Frozen Mango Lassi Popsicles
For a summer treat, pour the blended lassi into popsicle molds and freeze. After a few hours, you’ll have creamy, tropical popsicles that are way healthier than anything you’ll find in the store.
Frequently Asked Questions
Can I make mango lassi without yogurt?
Technically, removing yogurt turns this into a mango smoothie rather than a lassi.
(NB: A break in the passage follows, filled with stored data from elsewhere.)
import Mathlib.Analysis.Analytic.IsolatedZeros
import Mathlib.Analysis.Analytic.Constructions
import Mathlib.Analysis.Complex.Basic
import Mathlib.LinearAlgebra.Finsupp.LinearCombination
import HarnessLib

/-!
# An entire function vanishing on a translate of a real subspace vanishes on its complex span

Topic: `Literature/Analysis/Complex`. A small identity-theorem lemma used by the theta-model
programme towards `Literature.NumberTheory.Transcendental.philippon1986_std` (orbit closures in
the directions of the elliptic factors: the topological closure of `ℤ r + Λ^γ` contributes a REAL
subtorus, whose directions must be complexified):

* `Literature.Analysis.Complex.vanish_on_complexSpan_of_vanish_on_realSpan` — if `F : E → ℂ` is
  analytic on the complex normed space `E` and `F(w + x) = 0` for all `x` in the REAL span of a set
  `S`, then `F(w + x) = 0` for all `x` in the COMPLEX span of `S`.

Proof: for `x` already reached, `s ∈ S` and `y ∈ span_ℝ S`, the entire function
`c ↦ F(w + y + x + c s)` vanishes for real `c`, hence identically (identity theorem); induct over a
representation `∑ cᵢ sᵢ`. Everything is PROVED. [folklore]

## References

* L. Hörmander, *An Introduction to Complex Analysis in Several Variables*, 3rd ed., North-Holland
  1990, Thm. 2.2.? (uniqueness of analytic continuation; a real-analytic slice determines the
  function) — the statement here is the elementary special case. [folklore]
-/

noncomputable section

open Filter Topology Set

namespace Literature.Analysis.Complex

variable {E : Type*} [NormedAddCommGroup E] [NormedSpace ℂ E]

/-- **One more complex direction**: if `F(w + y + x) = 0` for all `y ∈ span_ℝ S` then, for `s ∈ S`,
`F(w + y + (x + c s)) = 0` for all complex `c` and all `y ∈ span_ℝ S` (identity theorem on the
complex line `c ↦ w + y + x + c s`, which vanishes for real `c`). [folklore] -/
theorem vanish_add_smul_of_vanish {F : E → ℂ} (hF : AnalyticOnNhd ℂ F univ) (w : E) (S : Set E)
    {x : E} (hx : ∀ y ∈ Submodule.span ℝ S, F (w + y + x) = 0) {s : E} (hs : s ∈ S) (c : ℂ)
    {y : E} (hy : y ∈ Submodule.span ℝ S) : F (w + y + (x + c • s)) = 0 := by
  set g : ℂ → ℂ := fun c => F (w + y + x + c • s) with hg
  have hga : AnalyticOnNhd ℂ g univ := by
    intro c _
    have haff : AnalyticAt ℂ (fun c : ℂ => w + y + x + c • s) c :=
      analyticAt_const.add ((analyticAt_id).smul analyticAt_const)
    exact (hF _ (mem_univ _)).comp haff
  have hreal : ∀ t : ℝ, g (t : ℂ) = 0 := fun t => by
    have hmem : y + t • s ∈ Submodule.span ℝ S :=
      Submodule.add_mem _ hy (Submodule.smul_mem _ _ (Submodule.subset_span hs))
    have := hx _ hmem
    simp only [hg, Complex.coe_smul]
    rwa [← add_assoc, add_right_comm _ _ x] at this
  have hfreq : ∃ᶠ c in 𝓝[≠] (0 : ℂ), g c = 0 := by
    have htend : Tendsto (fun t : ℝ => (t : ℂ)) (𝓝[≠] 0) (𝓝[≠] 0) := by
      refine (Complex.continuous_ofReal.continuousWithinAt).tendsto_nhdsWithin ?_
      intro t ht
      simpa using ht
    exact htend.frequently (Eventually.of_forall fun t => hreal t).frequently
  have h0 := hga.eqOn_zero_of_preconnected_of_frequently_eq_zero isPreconnected_univ (mem_univ 0) hfreq
    (mem_univ c)
  simpa [hg, add_assoc] using h0

/-- **An entire function vanishing on `w + span_ℝ S` vanishes on `w + span_ℂ S`.** [folklore] -/
theorem vanish_on_complexSpan_of_vanish_on_realSpan {F : E → ℂ} (hF : AnalyticOnNhd ℂ F univ)
    (w : E) (S : Set E) (h : ∀ x ∈ Submodule.span ℝ S, F (w + x) = 0) :
    ∀ x ∈ Submodule.span ℂ S, F (w + x) = 0 := by
  -- all finite sums `∑ cᵢ sᵢ` are reached, uniformly in the real base point `y`
  have key : ∀ (n : ℕ) (f : Fin n → ℂ) (g : Fin n → S),
      ∀ y ∈ Submodule.span ℝ S, F (w + y + ∑ i, f i • (g i : E)) = 0 := by
    intro n
    induction n with
    | zero =>
      intro f g y hy
      simpa using h y hy
    | succ n ih =>
      intro f g y hy
      rw [Fin.sum_univ_castSucc]
      exact vanish_add_smul_of_vanish hF w S (ih (fun i => f (Fin.castSucc i)) fun i => g (Fin.castSucc i))
        (g (Fin.last n)).2 _ hy
  intro x hx
  obtain ⟨n, f, g, rfl⟩ := Submodule.mem_span_set'.mp hx
  simpa using key n f g 0 (Submodule.zero_mem _)

/-- The same with the base point absorbed: vanishing on `span_ℝ S` gives vanishing on `span_ℂ S`.
[folklore] -/
theorem vanish_on_complexSpan_of_vanish_on_realSpan₀ {F : E → ℂ} (hF : AnalyticOnNhd ℂ F univ)
    (S : Set E) (h : ∀ x ∈ Submodule.span ℝ S, F x = 0) :
    ∀ x ∈ Submodule.span ℂ S, F x = 0 := by
  have := vanish_on_complexSpan_of_vanish_on_realSpan hF 0 S (by simpa using h)
  simpa using this

end Literature.Analysis.Complex

end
However, you can substitute with a thick plant-based yogurt if you’re avoiding dairy—coconut yogurt works particularly well.
How long does mango lassi last in the fridge?
It’s best enjoyed immediately, but leftovers can be stored in an airtight container in the refrigerator for up to 24 hours. Give it a good stir or a quick re-blend before serving, as separation is normal.
Can I use Greek yogurt?
Absolutely. Greek yogurt makes the lassi even thicker and creamier while boosting the protein content. You may want to add a splash of milk or water to thin it out slightly, as Greek yogurt can be quite dense.
Why does my lassi taste sour?
This usually happens when the mangoes aren’t sweet enough or the yogurt is too tangy. Try adding a bit more sweetener, a splash of milk or cream, or blending in an extra half mango to tip the balance back toward sweet.
Is mango lassi gluten-free?
Yes! All ingredients in a traditional mango lassi are naturally gluten-free. Just be sure to check any store-bought yogurt or plant-based milk for additives if you’re highly sensitive.
Can I make a large batch for a party?
Yes. Multiply the recipe as needed and blend in batches. Keep the lassi chilled in a pitcher and give it a good stir before pouring each glass. For a fun party presentation, set up a garnish bar with chopped pistachios, saffron strands, rose petals, and extra cardamom.